La St Eloi se profile à l'horizon. Comme de coutume, quelques agriculteurs se sont retrouvés autour de Joël Morlet pour faire le point sur la campagne écoulée et sur ce que vit le monde agricole. Voici quelques données sur ce bilan d'étape.
Une année difficile
Globalement
le moral des agriculteurs n’est pas au beau fixe. Les pluies de printemps et
d’été ont compromis en partie les récoltes céréalières et oléagineuses ;
les rendements sont nettement en dessous de la moyenne des années
précédentes ; pour certaines exploitations, c’est 50%. Les prix sont
plutôt bas.
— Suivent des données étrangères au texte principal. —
import Summits.RiemannHypothesis.RiemannHypothesis.Theorems.WeilFormatCDataA1FrontData
import Literature.NumberTheory.LFunctions.YoshidaWindowGramTailJDiagTight
import Literature.NumberTheory.LFunctions.YoshidaWindowGramMiddleJBox
import HarnessLib

/-!
# Format C kernel rung `A1` (a = 1/1, column-band layout): even sector: Schur rows 142…159 (lower triangle) of `M − U₁ − U₂` enclosed by `DS` within `rho`·2^-250 (kernel certificates)

Window `a = 1/1`; prime powers in the window: 2, 3, 2^2, 5, 7; prime constant A = 2027/1000 (`WeilFormatC.primeCoeff_form_ge_cells_one_v2`); evaluator parameters S = 2^256, Kpi 130, Kser 150, kred 8, Kexp 45, J 120; full table modes < 161; light column table modes < 1027; units 2^-250 (Schur entries), 2^-124 (column digits, width 127), 2^-118 (tail-factor digits, width 121), 2^-64 (reciprocal weights), 2^-40 (tail base); order-J tail J = 4, θ = 1/2048, η = 1/10 | 4/1.
Design row: weil-2 gen6 candidate (HOME INBOX l.2038): EVEN 160/512 MS-tail, ODD 160/1024 MS-tail; sizing lineage PRODUCTION-TABLE v2.1 bb57741022c05245. Generated by rh-explicit-weil-2 gen7 (gen7/gramgen7.py sha16 8036b365e32639e1) from `#eval` of the tree's `Encl` functions; every datum is re-verified by the kernel in the theorem files (`decide +kernel`). Helper data of the rh-explicit Weil-positivity programme (format C, K-CELL-2), RH-free. [cite: Yoshida1992HermitianForms, §5 (5.15)-(5.16) p. 301; §7 pp. 305–312]
K layout (weil-2 gen12): kernel certificates only — this file imports DATA modules and Literature checkers and is independent of every other certificate file of the rung; the propositional assembly lives in `WeilFormatCDataA1Common` / `…CBEvenAsm` / `…CBOddAsm`. (Schur bands tS53, tS63, tS71)
-/

set_option linter.dupNamespace false
set_option maxRecDepth 200000

namespace Summit.RiemannHypothesis.RiemannHypothesis.Theorems.WeilFormatCData.A1CBEven
open Literature.NumberTheory.LFunctions Literature.NumberTheory.LFunctions.Yoshida1992 Encl Literature.Analysis.ValidatedNumerics.NumericsMP
open Summit.RiemannHypothesis.RiemannHypothesis.Theorems.WeilFormatCData.A1

set_option maxHeartbeats 0 in  -- kernel evaluation of literal data; no search
/-- kernel: Schur rows `[53, 63)` (columns `j ≤ i`). -/
theorem tS53 : checkSchurBandG (2 ^ 256) 250 rho C tab false 160 (subBoxCB (2 ^ 256) 127 160 124 64 ρc XP Pd v V 121 8 118 118 ρφ ρψ ΦP ΨP Pφ Pψ (fun i ↦ (dMidEBox (2 ^ 256) C F (tget tab i) 1 16 160 4 momE i).add (dgJeBoxT (2 ^ 256) C F (tget tab i) 40 1899516045271 160 512 4 1 2048 i))) DS true 53 10 = true := by
  decide +kernel

set_option maxHeartbeats 0 in  -- kernel evaluation of literal data; no search
/-- kernel: Schur rows `[63, 71)` (columns `j ≤ i`). -/
theorem tS63 : checkSchurBandG (2 ^ 256) 250 rho C tab false 160 (subBoxCB (2 ^ 256) 127 160 124 64 ρc XP Pd v V 121 8 118 118 ρφ ρψ ΦP ΨP Pφ Pψ (fun i ↦ (dMidEBox (2 ^ 256) C F (tget tab i) 1 16 160 4 momE i).add (dgJeBoxT (2 ^ 256) C F (tget tab i) 40 1899516045271 160 512 4 1 2048 i))) DS true 63 8 = true := by
  decide +kernel

set_option maxHeartbeats 0 in  -- kernel evaluation of literal data; no search
/-- kernel: Schur rows `[71, 78)` (columns `j ≤ i`). -/
theorem tS71 : checkSchurBandG (2 ^ 256) 250 rho C tab false 160 (subBoxCB (2 ^ 256) 127 160 124 64 ρc XP Pd v V 121 8 118 118 ρφ ρψ ΦP ΨP Pφ Pψ (fun i ↦ (dMidEBox (2 ^ 256) C F (tget tab i) 1 16 160 4 momE i).add (dgJeBoxT (2 ^ 256) C F (tget tab i) 40 1899516045271 160 512 4 1 2048 i))) DS true 71 7 = true := by
  decide +kernel

end Summit.RiemannHypothesis.RiemannHypothesis.Theorems.WeilFormatCData.A1CBEven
Par contre, en positif, les résultats pour les betteraves sont
satisfaisants.
Ces
mauvais résultats affectent les économies des exploitations, exposant celles
qui doivent faire face au remboursement d’emprunt, soit à se retrouver en
rupture de paiement ou en défaut de trésorerie, et à revoir, quand cela est
possible, les plans de financement. Ces difficultés vont se manifester surtout
au mois de janvier 2025.
Paradoxalement
les organisateurs et les exposants de la Foire de Châlons, évènement qui donne
un peu la température sur l’activité autour du matériel agricole, sont plutôt
rassurés compte tenu des difficultés actuelles.
La
gestion des questions sanitaires (mise en place de plans de vaccination,
élaboration et disponibilité des vaccin) a été marquée par des
dysfonctionnements suscitant la colère des éleveurs.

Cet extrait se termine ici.